**PROBLEM TO WORK ON**
Please give back only the lines below from the one containing "(coeff M ω)))" to the one containing "refine Finset.sum_congr rfl fun M hM => ?_", each repeated word for word, both ends included.
===== DATASET ENTRIES =====
import Summits.ResolutionOfSingularities.KangarooAtlas.MizutaniDegeneration
import HarnessLib

/-!
# Mizutani's conjecture `m(e) = 2p^e − 1` — the polynomial tower model, V: exposed vertices (Corollary D‴)

Cell topic `Summits/ResolutionOfSingularities/KangarooAtlas` (pub-rosobs); namespace
`Summit.ResolutionOfSingularities.KangarooAtlas.Mizutani`.  Continuation of `MizutaniDegeneration`
(MIZUTANI-PROOF-g59 §5, COROLLARY D‴ in model form).  In-house chain, AI-written; not a resolution
theorem.

COROLLARY D‴ (vertices).  Let the weights `w` be POSITIVE on every coefficient variable and let
`P` be a `t`-exponent of `ω` whose coefficient has a non-zero constant term `c₀ = κ_P(0)` and
whose `t`-weight `w·P` is STRICTLY smaller than that of every other `t`-exponent of `ω`.  Then every
term `κ_{M,V} a^V t^M` other than `c₀ t^P` has weight `w·V + w·M > w·P`, so the initial form is
`in_w ω = c₀ t^P`, and Theorem D gives `σ_n(ω) ≥ σ_n(c₀ t^P) ≥ #{T ∈ Box : |T| ≤ n, C(P,T) ≠ 0}`
(`card_le_profile_of_vertex`, with part II's MONOMIALS bound).  The explicit degeneration family
is `torusShift` (`Ω' = Σ_M Λ^{w·M − w·P} θ_Λ(κ_M) t^M`).

References: [Mizutani1973HironakaGroupSchemes] (Remark 2.10); [Oda1983HironakaGroupSchemeII]
(§1 p. 1166); [EGAIV4] Thm. 16.11.2.
-/

open MvPolynomial Literature.AlgebraicGeometry.Resolution

namespace Summit.ResolutionOfSingularities.KangarooAtlas.Mizutani

section Vertex

variable {ι κ F : Type*} [Field F] [Fintype ι] (e : ι → κ)

/-- The torus on a monomial: `θ(κ t^N) = s^{w·N} θ(κ) t^N`.
[cite: Mizutani1973HironakaGroupSchemes, Remark 2.10 (in-house proof, §5 tori)] -/
theorem torus_monomial (s : MvPolynomial κ F) (w : κ → ℕ) (N : ι →₀ ℕ) (a : MvPolynomial κ F) :
    torus e s w (monomial N a) = monomial N (s ^ twt e w N * torusCoeff s w a) := by
  classical
  ext M
  rw [coeff_torus, coeff_monomial, coeff_monomial]
  split_ifs with h
  · rw [h]
  · rw [map_zero, mul_zero]

/-- The `t`-weights of the extended model agree with the original ones. [folklore] -/
@[simp] theorem twt_ePlus_wPlus (w : κ → ℕ) (M : ι →₀ ℕ) :
    twt (ePlus e) (wPlus w) M = twt e w M := rfl

/-- `Λ ↦ c` after the parametric torus and the inclusion is the torus with scalar `c`:
`evalAt c ∘ θ_Λ ∘ incl = θ_c` on coefficients.
[cite: Mizutani1973HironakaGroupSchemes, Remark 2.10 (in-house proof, §5 Thm D: ω_λ)] -/
theorem evalAt_torusCoeff_incl (c : F) (w : κ → ℕ) (a : MvPolynomial κ F) :
    evalAt c (torusCoeff (X none : MvPolynomial (Option κ) F) (wPlus w) (incl a)) =
      torusCoeff (C c) w a := by
  have h : ((evalAt c : MvPolynomial (Option κ) F →+* MvPolynomial κ F).comp
      ((torusCoeff (X none : MvPolynomial (Option κ) F) (wPlus w)).toRingHom.comp incl)) =
      (torusCoeff (C c) w).toRingHom := by
    refine MvPolynomial.ringHom_ext (fun x => ?_) (fun k => ?_)
    · simp
    · simp [torusCoeff_X]
  exact RingHom.congr_fun h a

/-- The torus with scalar `0` and POSITIVE weights evaluates a coefficient at the origin:
`θ_0(κ) = κ(0)`. [cite: Mizutani1973HironakaGroupSchemes, Remark 2.10 (in-house proof, §5 D‴: in_w(A·ω) = κ(0) t^P)] -/
theorem torusCoeff_zero_of_pos {w : κ → ℕ} (hw : ∀ k, 0 < w k) (a : MvPolynomial κ F) :
    torusCoeff (C (0 : F)) w a = C (constantCoeff a) := by
  have hfun : (fun k => C (0 : F) ^ w k * X k : κ → MvPolynomial κ F) = fun _ => 0 := by
    funext k
    rw [map_zero, zero_pow (Nat.pos_iff_ne_zero.mp (hw k)), zero_mul]
  rw [torusCoeff, hfun, aeval_zero']
  rfl

/-- The explicit degeneration family towards the vertex `P` of `t`-weight `m₀ = w·P`:
`Ω' = Σ_M Λ^{w·M − m₀} · θ_Λ(κ_M) · t^M` (MIZUTANI-PROOF-g59 §5, proof of Thm D: `ω_λ = λ^{m₀}(in_w ω + λρ)`).
[cite: Mizutani1973HironakaGroupSchemes, Remark 2.10 (in-house proof, §5 Thm D)] -/
noncomputable def torusShift (w : κ → ℕ) (m₀ : ℕ) (ω : Rel ι κ F) : Rel ι (Option κ) F :=
  ∑ M ∈ ω.support, monomial M
    ((X none : MvPolynomial (Option κ) F) ^ (twt e w M - m₀) *
      torusCoeff (X none : MvPolynomial (Option κ) F) (wPlus w) (incl (coeff M ω)))

/-- **Factorisation of the torus family**: if `m₀ ≤ w·M` for every `t`-exponent `M` of `ω`, then
`(θ_Λ ⊗ θ_Λ) ω = Λ^{m₀} · Ω'`. [cite: Mizutani1973HironakaGroupSchemes, Remark 2.10 (in-house proof, §5 Thm D)] -/
theorem torus_incl_eq_torusShift (w : κ → ℕ) (m₀ : ℕ) (ω : Rel ι κ F)
    (hmin : ∀ M ∈ ω.support, m₀ ≤ twt e w M) :
    torus (ePlus e) (X none) (wPlus w) (MvPolynomial.map incl ω) =
      C ((X none : MvPolynomial (Option κ) F) ^ m₀) * torusShift e w m₀ ω := by
  classical
  conv_lhs => rw [ω.as_sum, map_sum, map_sum]
  rw [torusShift, Finset.mul_sum]
  refine Finset.sum_congr rfl fun M hM => ?_
  rw [map_monomial, torus_monomial, twt_ePlus_wPlus, C_mul_monomial, ← mul_assoc, ← pow_add,
    Nat.add_sub_cancel' (hmin M hM)]

/-- **The special fibre is the vertex monomial**: if the `t`-exponent `P` of `ω` has STRICTLY
smallest `t`-weight and all weights are positive, then `Ω'|_{Λ=0} = κ_P(0) · t^P`.
[cite: Mizutani1973HironakaGroupSchemes, Remark 2.10 (in-house proof, §5 Cor D‴)] -/
theorem map_evalAt_zero_torusShift {w : κ → ℕ} (hw : ∀ k, 0 < w k) (ω : Rel ι κ F)
    {P : ι →₀ ℕ} (hP : P ∈ ω.support) (hlt : ∀ M ∈ ω.support, M ≠ P → twt e w P < twt e w M) :
    MvPolynomial.map (evalAt 0) (torusShift e w (twt e w P) ω) =
      monomial P (C (constantCoeff (coeff P ω))) := by
  classical
  rw [torusShift, map_sum, Finset.sum_eq_single P]
  · rw [map_monomial, Nat.sub_self, pow_zero, one_mul, evalAt_torusCoeff_incl,
      torusCoeff_zero_of_pos hw]
  · intro M hM hMP
    rw [map_monomial, map_mul, map_pow, evalAt_X_none, map_zero,
      zero_pow (Nat.sub_ne_zero_of_lt (hlt M hM hMP)), zero_mul, monomial_zero]
  · intro h
    exact absurd hP h

variable [DecidableEq κ] [DecidableEq ι] (q : ℕ)

/-- **COROLLARY D‴ (model form): degeneration to an exposed vertex.**  `F` infinite, `e` injective,
positive weights; if the `t`-exponent `P` of `ω` has strictly smallest `t`-weight then
`σ_n(ω) ≥ σ_n(κ_P(0) · t^P)`. [cite: Mizutani1973HironakaGroupSchemes, Remark 2.10 (in-house proof, §5 COROLLARY D‴)] -/
theorem profile_monomial_le_of_vertex [Infinite F] (he : Function.Injective e) {w : κ → ℕ}
    (hw : ∀ k, 0 < w k) (ω : Rel ι κ F) {P : ι →₀ ℕ} (hP : P ∈ ω.support)
    (hlt : ∀ M ∈ ω.support, M ≠ P → twt e w P < twt e w M) (n : ℕ) :
    profile e q n (monomial P (C (constantCoeff (coeff P ω)))) ≤ profile e q n ω :=
  profile_le_of_degeneration e q he w (twt e w P) ω _ (torusShift e w (twt e w P) ω)
    (torus_incl_eq_torusShift e w _ ω fun M hM => by
      by_cases h : M = P
      · rw [h]
      · exact le_of_lt (hlt M hM h))
    (map_evalAt_zero_torusShift e hw ω hP hlt) n

/-- **COROLLARY D‴ with MONOMIALS**: under the same hypotheses, with `P` in the box and
`κ_P(0) ≠ 0`, `σ_n(ω) ≥ #{T ∈ Box : |T| ≤ n, C(P,T) ≠ 0 in F}` (MIZUTANI-PROOF-g59 §5 D‴ with §1.4
MONOMIALS; with Lucas and the Digit Lemma this is `≥ 2n + 1` for genuine `P`).
[cite: Mizutani1973HironakaGroupSchemes, Remark 2.10 (in-house proof, §5 COROLLARY D‴ + §4)] -/
theorem card_le_profile_of_vertex [Infinite F] (he : Function.Injective e) {w : κ → ℕ}
    (hw : ∀ k, 0 < w k) (ω : Rel ι κ F) {P : Box ι q} (hP : P.toF ∈ ω.support)
    (hc : constantCoeff (coeff P.toF ω) ≠ 0)
    (hlt : ∀ M ∈ ω.support, M ≠ P.toF → twt e w P.toF < twt e w M) (n : ℕ) :
    (open scoped Classical in
      (Finset.univ.filter fun T : Box ι q => T.deg ≤ n ∧ (mchoose P.toF T.toF : F) ≠ 0).card) ≤
      profile e q n ω :=
  le_trans (card_le_profile_monomial e q he n P hc)
    (profile_monomial_le_of_vertex e q he hw ω hP hlt n)

end Vertex

end Summit.ResolutionOfSingularities.KangarooAtlas.Mizutani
=====
**THE COMPLETED TASK**
      torusCoeff (X none : MvPolynomial (Option κ) F) (wPlus w) (incl (coeff M ω)))

/-- **Factorisation of the torus family**: if `m₀ ≤ w·M` for every `t`-exponent `M` of `ω`, then
`(θ_Λ ⊗ θ_Λ) ω = Λ^{m₀} · Ω'`. [cite: Mizutani1973HironakaGroupSchemes, Remark 2.10 (in-house proof, §5 Thm D)] -/
theorem torus_incl_eq_torusShift (w : κ → ℕ) (m₀ : ℕ) (ω : Rel ι κ F)
    (hmin : ∀ M ∈ ω.support, m₀ ≤ twt e w M) :
    torus (ePlus e) (X none) (wPlus w) (MvPolynomial.map incl ω) =
      C ((X none : MvPolynomial (Option κ) F) ^ m₀) * torusShift e w m₀ ω := by
  classical
  conv_lhs => rw [ω.as_sum, map_sum, map_sum]
  rw [torusShift, Finset.mul_sum]
  refine Finset.sum_congr rfl fun M hM => ?_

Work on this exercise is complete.